Roger Nash Baldwin (January 21, 1884 – August 26, 1981) was one of the founders of the American Civil Liberties Union (ACLU). He served as executive director of the ACLU until 1950.

Many of the ACLU's original landmark cases took place under his direction, including the Scopes Trial, the Sacco and Vanzetti murder trial, and its challenge to the ban on James Joyce's Ulysses. Baldwin was a well-known pacifist and author.

Life and work

Early years
Baldwin was born in Wellesley, Massachusetts, the son of Lucy Cushing (Nash) and Frank Fenno Baldwin. He earned his bachelor's and master's degrees at Harvard University; afterwards, he moved to St. Louis on the advice of Louis D. Brandeis. There he taught sociology at Washington University in St. Louis, worked as a social worker and became chief probation officer of the St. Louis Juvenile Court. He also co-wrote Juvenile Courts and Probation with Bernard Flexner at this time; this book became very influential in its era, and was, in part, the foundation of Baldwin's national reputation.

Career

Baldwin was a member of the American Union Against Militarism (AUAM), which opposed American involvement in World War I. After the passage of the Selective Service Act of 1917, Baldwin called for the AUAM to create a legal division to protect the rights of conscientious objectors.

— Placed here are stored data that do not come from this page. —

import Mathlib
import Literature.Topology.FourManifolds.TwistedSpheres
import Literature.Topology.FourManifolds.Isotopy
import HarnessLib

/-!
# Named fact: Cerf's theorem `Γ₄ = 0` in twisted-sphere form

Grounder file (D-0014 named facts) for the route `SmoothPoincare4/SchoenfliesSplit` (assembly item
stmt-SmoothPoincare4-0517 takes this fact verbatim as its hypothesis `h₁`; crux
stmt-SmoothPoincare4-0516 is "every homotopy 4-sphere is a twisted sphere").

Cerf (1968) proved `Γ₄ = 0`: every orientation-preserving diffeomorphism of `S³` is
pseudo-isotopic to the identity (indeed extends over `D⁴`), so every twisted 4-sphere
`Σ(φ) = D⁴ ∪_φ D⁴` is diffeomorphic to `S⁴` (Kervaire–Milnor 1963, §1: `Σ(φ)` depends only on the
pseudo-isotopy class of `φ`, and `Σ(id) = S⁴`). For orientation-reversing `φ` the same conclusion
holds after composing with a reflection of one disc, which extends over that disc. (Hatcher's proof
of the Smale conjecture, Ann. of Math. 117 (1983), `Diff(S³) ≃ O(4)`, reproves this.) The statement
below quantifies over ALL diffeomorphisms `φ` of the unit sphere `S³ ⊂ ℝ⁴` and over all bundled
twisted spheres `T : Literature.TwistedSphere 3 φ` (`TwistedSpheres.lean`), concluding
`T.carrier ≅ S⁴ ⊂ ℝ⁵`. The instance binder `[Fact (Literature.isSmoothEmbedding_sphereInclusion' 3)]` is
the tree's convention for `closedBallBoundaryData` (`ClosedBall.lean`).

Nothing is asserted; users take `(h : Literature.cerf_twistedSphere_four)`.

## References

* J. Cerf, *Sur les difféomorphismes de la sphère de dimension trois (Γ₄ = 0)*, Lecture Notes in
  Mathematics 53, Springer (1968), main theorem (Γ₄ = 0).
* M. Kervaire, J. Milnor, *Groups of homotopy spheres I*, Ann. of Math. 77 (1963), §1.
-/

noncomputable section

open scoped Manifold ContDiff

namespace Literature.Topology.FourManifolds

/-- NAMED FACT (Cerf 1968, main theorem `Γ₄ = 0`; with Kervaire–Milnor 1963 §1). Every twisted
4-sphere `D⁴ ∪_φ D⁴`, `φ` any self-diffeomorphism of `S³`, is diffeomorphic to the standard `S⁴`.
Users take `(h : cerf_twistedSphere_four)`.
[cite: Cerf1968, main theorem (Γ₄ = 0)] [cite: KervaireMilnor1963, §1] -/
def cerf_twistedSphere_four : Prop :=
  ∀ [Fact (Literature.Topology.FourManifolds.isSmoothEmbedding_sphereInclusion' 3)]
    (φ : (Metric.sphere (0 : EuclideanSpace ℝ (Fin 4)) 1) ≃ₘ⟮𝓡 3, 𝓡 3⟯
      (Metric.sphere (0 : EuclideanSpace ℝ (Fin 4)) 1))
    (T : Literature.Topology.FourManifolds.TwistedSphere 3 φ),
    Nonempty (T.carrier ≃ₘ⟮𝓡 4, 𝓡 4⟯ Metric.sphere (0 : EuclideanSpace ℝ (Fin 5)) 1)

/-- NAMED FACT (Cerf 1968, main theorem: `π₀ Diff⁺(S³) = 0`, i.e. `Diff(S³)` has exactly the two
isotopy classes given by orientation) in a boundary-free, orientation-free phrasing over
`Isotopy.lean`: among any three self-diffeomorphisms of `S³`, two are smoothly isotopic
(`π₀ Diff(S³)` has at most two elements). Requested alternative form for route
SmoothPoincare4/SchoenfliesSplit (`wi-03942`); the twisted-sphere consequence is
`cerf_twistedSphere_four` above. [cite: Cerf1968, main theorem (π₀ Diff⁺ S³ = 0)] -/
def cerf_isotopy_sphere_three : Prop :=
  ∀ (φ ψ χ : (Metric.sphere (0 : EuclideanSpace ℝ (Fin 4)) 1) ≃ₘ⟮𝓡 3, 𝓡 3⟯
      (Metric.sphere (0 : EuclideanSpace ℝ (Fin 4)) 1)),
    Literature.Topology.FourManifolds.IsSmoothlyIsotopic (𝓡 3) (𝓡 3) ⇑φ ⇑ψ ∨ Literature.Topology.FourManifolds.IsSmoothlyIsotopic (𝓡 3) (𝓡 3) ⇑ψ ⇑χ ∨
      Literature.Topology.FourManifolds.IsSmoothlyIsotopic (𝓡 3) (𝓡 3) ⇑φ ⇑χ

end Literature.Topology.FourManifolds

end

On July 1, 1917, the AUAM created the Civil Liberties Bureau (CLB), headed by Baldwin. The CLB separated from the AUAM on October 1, 1917, renaming itself the National Civil Liberties Bureau, with Baldwin as director. In 1920, NCLB was renamed the American Civil Liberties Union. with Baldwin continuing as the ACLU's first executive director.

In the meantime, on 30 October 1918, as a conscientious objector himself, refusing even to register for the draft, undergo medical examination, or accept any alternative service such as farming, was sentenced at the Federal Court in New York City to a year in a penitentiary.

As director of ACLU, Baldwin was integral to the shape of the association's early character; it was under Baldwin's leadership that the ACLU undertook some of its most famous cases, including the Scopes Trial, the Sacco and Vanzetti murder trial, and its challenge to the ban on James Joyce's Ulysses.  Baldwin retired from the ACLU leadership in 1950. He remained active in politics for the rest of his life; for example, he co-founded the International League for the Rights of Man, which is now known as the International League for Human Rights.

In St. Louis, Baldwin had been greatly influenced by the  radical social movement of the anarchist Emma Goldman. He joined the Industrial Workers of the World. Roger Baldwin oversaw, documented and supplied funding for a large number of defense cases for I.W.W. members and investigations throughout the United States. A fully accessible archive of his correspondence with I.W.W branches, investigators and attorneys has been published by Princeton's Mudd Manuscript Library.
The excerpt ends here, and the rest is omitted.